I fully expect the contract to pass, because, sad to say, people need jobs. I also fully expect more jobs to be lost. As one former colleague said, the best people can do is absolutely refuse to work more than the 40 hours for which you are being paid, or whatever, and look for another position. Because, under Gannett, it's probably going to happen: you will lose your job...even if they stay in newspapers, they'll want someone cheaper, younger, more disposable.
So whatever you choose, good luck, and take the plunge with eyes wide open.

2009-08-24 18:24:07

ellen mckinney [unverified] said:

i am very disappointed that a federal "mediator" didn't call gannett out on its treatment of employees past and present. asking people to give up a decade or more of wage gains while being worked like slaves at a profitable newspaper is just plain wrong.

i left "voluntarily" in december because i was warned how ugly the future was going to be. i only hope that those who left involuntarily at that time, and more recently, will get better treatment from arbitration.

things like the unfair balance of power in the workplace happen when rank-and-file people vote against their own interests because they are fed lies. the nlrb should protect workers, but there still are too many bushies running it.

and if true health-care reform goes down the tubes, it will be for the same reason -- all the sheeple who vote for the conservatives who line their pockets with corporate donations and then, with straight faces, tell voters that the democrats want "death panels" to kill grandma.

i wouldn't dream of advising anyone on how to vote. with this heinous contract "offer," that's like advising someone on whether to drink the cyanide kool-aid or the arsenic kool-aid. all i can do is offer my sympathies and best wishes.

2009-08-24 20:19:21

ruthholl [Member] said:

"things like the unfair balance of power in the workplace happen when rank-and-file people vote against their own interests because they are fed lies."

This is the truth.
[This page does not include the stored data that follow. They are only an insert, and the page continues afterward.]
import Summits.BirchSwinnertonDyer.BirchSwinnertonDyer.Theorems.PrintX11aMuCosetDoor
import HarnessLib

/-!
# Route `PrintX11a` (cell `bsd-print-x11a`, seat p3): the Teichmüller-coset `μ`-door in the RECORDS' OWN
# coordinates — coset `{b : b^{p−1} = u^{p−1}}` of a displayed representative `u`
# (sequel of `PrintX11aMuCosetDoor.lean`; `--supports stmt-BirchSwinnertonDyer-20614 --as helper`)

ty3's `MuWitness` (schema `X11aPrintCertificates/Schema.lean`) displays a coset by a REPRESENTATIVE `u`
(`p ∤ u`) and its members `a` by `a^{p−1} ≡ u^{p−1} (mod pⁿ)` — this is what `Record.checkMu` decides.
`X11a.muAnZeroAt_of_cosetTable` instead indexes the coset by the exponent `s₀` with `⟨u⟩ = (1+p)^{s₀}`
(a discrete logarithm the record does not carry). This file removes the gap: for odd `p` and a unit `u`
modulo `p^{n+1}` there is `s₀` with `u^{p−1} = (1+p)^{(p−1)s₀}` (`u = ξ·γ^{s₀}` for a Teichmüller `ξ`,
`MuCoset.exists_classMap_eq`, and `ξ^{p−1} = 1`), so **the door holds with the hypothesis
`b ∈ S ↔ b^{p−1} = u^{p−1}` verbatim** (`X11a.muAnZeroAt_of_cosetTable_of_unitRep`), and so do the
class-free rank-0 Euler-half doors (`X11a.missingUpperBoundAt_of_cosetTable_of_unitRep[_of_nonsplit]`).
TURNKEY for ty2's record-level wrapper: `S := (w.symbols.map (·.1)).toFinset`, `u := w.u`, `hS` and the
unit sum from `Record.checkMu` through the `powModFast`/`invModFast` bridges. Theorems only; nothing
about any curve is asserted; the class-wide children U5/U3 stay open; beyond-print theorem: no.

References: [MazurTateTeitelbaum1986Invent] §I.10, §I.12–I.13; [Washington1997] §5.1, §7.2;
[Mazur1978] Cor. 4.1; HOME/TY3-CERTIFICATE-RECORDS.md §7 (the `mu` column), HOME/P3-EXCEPTIONAL-ZERO-ROAD.md §8.
-/

set_option autoImplicit false

noncomputable section

open scoped Classical MatrixGroups ModularForm

open CongruenceSubgroup WeierstrassCurve Literature.NumberTheory.EllipticCurves
  Literature.NumberTheory.EllipticCurves.ModularForms
  Literature.NumberTheory.EllipticCurves.Rank1Residual
  Literature.NumberTheory.EllipticCurves.Rank1Residual.Typed
  Literature.NumberTheory.EllipticCurves.Wuthrich2014
  Literature.NumberTheory.EllipticCurves.SteinWuthrich2013
  Literature.NumberTheory.EllipticCurves.Greenberg1999
  Literature.NumberTheory.EllipticCurves.Kato2004

namespace Summit.BirchSwinnertonDyer.Rank1Residual.X11a

namespace MuCoset

variable (p : ℕ) [Fact p.Prime]

/-- **Every unit `u` modulo `p^{n+1}` (odd `p`) has `u^{p−1} = (1+p)^{(p−1)s₀}` for some exponent
`s₀ mod pⁿ`**: `u = ξ·γ^{s₀}` with `ξ` a Teichmüller representative (`exists_classMap_eq`), `ξ^{p−1} = 1`,
`γ = 1 + p`. So the records' coset description `b^{p−1} = u^{p−1}` is the door's `b^{p−1} = (1+p)^{(p−1)s₀}`.
[cite: Washington1997, §5.1 and §7.2] -/
theorem exists_pow_sub_one_eq_cyclotomicGenerator_pow (hp2 : p ≠ 2) (n : ℕ) (u : ZMod (p ^ (n + 1)))
    (hu : IsUnit u) :
    ∃ s₀ : ZMod (p ^ n), u ^ (p - 1) = ((1 + p : ℕ) : ZMod (p ^ (n + 1))) ^ ((p - 1) * s₀.val) := by
  have he : cyclotomicExponent p = 1 := if_neg hp2
  have hγ : cyclotomicGenerator p = 1 + p := by rw [cyclotomicGenerator, he, pow_one]
  have hτ : torsionOrder p = p - 1 := by rw [torsionOrder_eq, if_neg hp2]
  -- transport `u` to the tree's level `n + cyclotomicExponent p`
  have key : ∀ (e : ℕ), cyclotomicExponent p = e → ∀ (v : ZMod (p ^ (n + e))), IsUnit v →
      ∃ s₀ : ZMod (p ^ n), v ^ torsionOrder p =
        (cyclotomicGenerator p : ZMod (p ^ (n + e))) ^ (torsionOrder p * s₀.val) := by
    intro e hee v hv
    subst hee
    obtain ⟨ξ, s, hξs⟩ := exists_classMap_eq p n hv.unit
    rw [IsUnit.unit_spec] at hξs
    refine ⟨s, ?_⟩
    rw [← hξs, mul_pow, ← map_pow, rootsOfUnity_pow_torsionOrder, map_one, one_mul, ← pow_mul, mul_comm]
  obtain ⟨s₀, hs₀⟩ := key 1 he u hu
  refine ⟨s₀, ?_⟩
  rw [hτ, hγ] at hs₀
  exact hs₀

end MuCoset

section Door

variable {W : WeierstrassCurve ℚ} [W.IsElliptic] [W.IsGloballyMinimal] {p : ℕ} [Fact p.Prime]

/-- **THE TEICHMÜLLER-COSET `μ`-CERTIFICATE, representative form** (`u` displayed, `p ∤ u`; the coset is
`{b : b^{p−1} = u^{p−1}}` exactly as in ty3's `Record.checkMu`): same conclusion `X11a.MuAnZeroAt W p` and
same displayed data as `muAnZeroAt_of_cosetTable` (special value `t`, table `xs` on `S`, unit sum), modulo
Mazur 1978 Cor. 4.1. [cite: MazurTateTeitelbaum1986Invent, §I.10 and §I.12–I.13] [cite: Mazur1978, Cor. 4.1] -/
theorem muAnZeroAt_of_cosetTable_of_unitRep (hMz : mazur_not_dvd_maninConstant_of_odd) (hp2 : p ≠ 2)
    (hmult : W.HasMultiplicativeReductionAtPrime p) (hirr : W.HasIrreducibleModPGaloisRep p)
    (t : ℚ) (ht : W.entireLFunction 1 / (W.realPeriodRat : ℂ) = (t : ℂ))
    (htint : ‖((t : ℚ) : ℚ_[p])‖ ≤ 1) (n : ℕ) (u : ZMod (p ^ (n + 1))) (hu : IsUnit u)
    (S : Finset (ZMod (p ^ (n + 1)))) (hS : ∀ b : ZMod (p ^ (n + 1)), b ∈ S ↔ b ^ (p - 1) = u ^ (p - 1))
    (xs : ZMod (p ^ (n + 1)) → ℚ)
    (hxs : ∀ {N : ℕ} [NeZero N] (f : CuspForm (Gamma0 N) 2), IsNewformOf W f →
      ∀ (ϖ : ℚ), (ϖ : ℝ) * W.realPeriodRat = plusPeriod f →
        ∀ b ∈ S, ϖ * ratPlusSymbol f ((b.val : ℚ) / (p : ℚ) ^ (n + 1)) = xs b)
    (hunit : ‖((∑ b ∈ S, xs b : ℚ) : ℚ_[p])‖ = 1) :
    X11a.MuAnZeroAt W p := by
  obtain ⟨s₀, hs₀⟩ := MuCoset.exists_pow_sub_one_eq_cyclotomicGenerator_pow p hp2 n u hu
  exact muAnZeroAt_of_cosetTable hMz hp2 hmult hirr t ht htint n s₀ S
    (fun b ↦ by rw [hS b, hs₀]) xs hxs hunit

variable (W p)

/-- **PER-PAIR DOOR, class-free, representative form**: `Typed.MissingUpperBoundAt W p` at an odd
multiplicative prime with `E[p]` irreducible, `ρ̄_{E,p}` not onto, `r_an = 0`, from the coset table on
`{b : b^{p−1} = u^{p−1}}` — the ten facts + Greenberg–Stevens + Mazur. [cite: Kato2004Asterisque, Thm. 12.4 (p. 221), §17.13 (pp. 279–280)]
[cite: Wuthrich2014, Cor. 18 (p. 398)] [cite: SteinWuthrich2013, Thm. 6.1 (p. 20)] [cite: Mazur1978, Cor. 4.1] -/
theorem missingUpperBoundAt_of_cosetTable_of_unitRep
    (hJs : thm61_splitMultiplicative) (hJn : thm61_nonsplitMultiplicative)
    (hGZK : rank_eq_analyticRank_of_analyticRank_le_one) (hpar : nonempty_modularParametrizationData)
    (h12 : Kato2004.thm12_4) (hns : Kato2004.exists_multDivisibilityInputs_nonsplit)
    (hsp : Kato2004.exists_multDivisibilityInputs_split) (h15 : thm15_isTorsion_multiplicative_rat)
    (h18 : Wuthrich2014.corollary18_padicLFunction_mem_iwasawaAlgebra_multiplicative)
    (hfine : Kato2004.exists_multDivisibilityInputs_fine)
    (hGS : greenberg_stevens (W := W) (p := p)) (hMz : mazur_not_dvd_maninConstant_of_odd)
    (hp2 : p ≠ 2) (hr : W.analyticRank = 0) (hmult : W.HasMultiplicativeReductionAtPrime p)
    (hirr : W.HasIrreducibleModPGaloisRep p) (hnsj : ¬ Surj W p)
    (t : ℚ) (ht : W.entireLFunction 1 / (W.realPeriodRat : ℂ) = (t : ℂ))
    (htint : ‖((t : ℚ) : ℚ_[p])‖ ≤ 1) (n : ℕ) (u : ZMod (p ^ (n + 1))) (hu : IsUnit u)
    (S : Finset (ZMod (p ^ (n + 1)))) (hS : ∀ b : ZMod (p ^ (n + 1)), b ∈ S ↔ b ^ (p - 1) = u ^ (p - 1))
    (xs : ZMod (p ^ (n + 1)) → ℚ)
    (hxs : ∀ {N : ℕ} [NeZero N] (f : CuspForm (Gamma0 N) 2), IsNewformOf W f →
      ∀ (ϖ : ℚ), (ϖ : ℝ) * W.realPeriodRat = plusPeriod f →
        ∀ b ∈ S, ϖ * ratPlusSymbol f ((b.val : ℚ) / (p : ℚ) ^ (n + 1)) = xs b)
    (hunit : ‖((∑ b ∈ S, xs b : ℚ) : ℚ_[p])‖ = 1) : MissingUpperBoundAt W p :=
  missingUpperBoundAt_of_muAnZeroAt_of_analyticRank_eq_zero W p hJs hJn hGZK hpar h12 hns hsp h15 h18
    hfine hGS hp2 hr hmult hirr hnsj
    (muAnZeroAt_of_cosetTable_of_unitRep hMz hp2 hmult hirr t ht htint n u hu S hS xs hxs hunit)

/-- **PER-PAIR DOOR, class-free, representative form, NON-SPLIT** (no Greenberg–Stevens binder).
[cite: Kato2004Asterisque, §17.13 (pp. 279–280)] [cite: Wuthrich2014, Cor. 18 (p. 398)] [cite: Mazur1978, Cor. 4.1] -/
theorem missingUpperBoundAt_of_cosetTable_of_unitRep_of_nonsplit
    (hJs : thm61_splitMultiplicative) (hJn : thm61_nonsplitMultiplicative)
    (hGZK : rank_eq_analyticRank_of_analyticRank_le_one) (hpar : nonempty_modularParametrizationData)
    (h12 : Kato2004.thm12_4) (hns : Kato2004.exists_multDivisibilityInputs_nonsplit)
    (hsp : Kato2004.exists_multDivisibilityInputs_split) (h15 : thm15_isTorsion_multiplicative_rat)
    (h18 : Wuthrich2014.corollary18_padicLFunction_mem_iwasawaAlgebra_multiplicative)
    (hfine : Kato2004.exists_multDivisibilityInputs_fine) (hMz : mazur_not_dvd_maninConstant_of_odd)
    (hp2 : p ≠ 2) (hr : W.analyticRank = 0) (hmult : W.HasMultiplicativeReductionAtPrime p)
    (hirr : W.HasIrreducibleModPGaloisRep p) (hnsj : ¬ Surj W p)
    (hnsp : ¬ W.HasSplitMultiplicativeReductionAtPrime p)
    (t : ℚ) (ht : W.entireLFunction 1 / (W.realPeriodRat : ℂ) = (t : ℂ))
    (htint : ‖((t : ℚ) : ℚ_[p])‖ ≤ 1) (n : ℕ) (u : ZMod (p ^ (n + 1))) (hu : IsUnit u)
    (S : Finset (ZMod (p ^ (n + 1)))) (hS : ∀ b : ZMod (p ^ (n + 1)), b ∈ S ↔ b ^ (p - 1) = u ^ (p - 1))
    (xs : ZMod (p ^ (n + 1)) → ℚ)
    (hxs : ∀ {N : ℕ} [NeZero N] (f : CuspForm (Gamma0 N) 2), IsNewformOf W f →
      ∀ (ϖ : ℚ), (ϖ : ℝ) * W.realPeriodRat = plusPeriod f →
        ∀ b ∈ S, ϖ * ratPlusSymbol f ((b.val : ℚ) / (p : ℚ) ^ (n + 1)) = xs b)
    (hunit : ‖((∑ b ∈ S, xs b : ℚ) : ℚ_[p])‖ = 1) : MissingUpperBoundAt W p :=
  missingUpperBoundAt_of_muAnZeroAt_of_analyticRank_eq_zero_of_nonsplit W p hJs hJn hGZK hpar h12 hns hsp
    h15 h18 hfine hp2 hr hmult hirr hnsj hnsp
    (muAnZeroAt_of_cosetTable_of_unitRep hMz hp2 hmult hirr t ht htint n u hu S hS xs hxs hunit)

end Door

end Summit.BirchSwinnertonDyer.Rank1Residual.X11a

end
Expose the lies, expose Gannett.

There is not much hope, but if nothing else, people can vote for what is right. You can vote against this continual corporate crusade against working-class people. You can vote for your integrity, your worth, your beliefs.

Do not let Gannett win. Vote for yourselves, which means: vote against Gannett's lousy draining people-sucking policies.

Don't let them win; don't let them take 7 colleagues down. It will be you next. "There but for the grace of God, go we."

Vote No.

2009-08-24 21:37:38

EdS [unverified] said:

If the folks who are left at the Star were actually able stand up for themselves they would have left that sweatshop voluntarily long ago. They can prove me wrong with their vote, but I doubt that will happen.

2009-08-25 07:41:46

VladtheImpaler [unverified] said:

Amen, Ruth. All working at Gannett, especially the more "tenured", will be escorted out of the building eventually. Might as well go down swinging at the Wall Street thug. Have some dignity. Like men and women.

2009-08-25 07:43:23

John Flora [unverified] said:

As a 33-year reporter for The News and The Star who walked away from Gannett in October, 2000, I can tell you life after Gannett is fabulous.
Stop quibbling over the fine points of your slavery and vote with your feet. The Star stopped being a newspaper and became a newspaper factory long ago.
Gannett has leverage on you because you are psychologically "stuck" and think this is the only job you can ever have.
I assure you, it is not.
Be brave, think a new thought and get out.
Time is the only irreplaceable commodity that we have. Why waste it being miserable? Living well truly is the best revenge.
End of rant.

2009-08-25 10:07:15

Whitebeard [unverified] said:

John - Sounds to me like you said it all.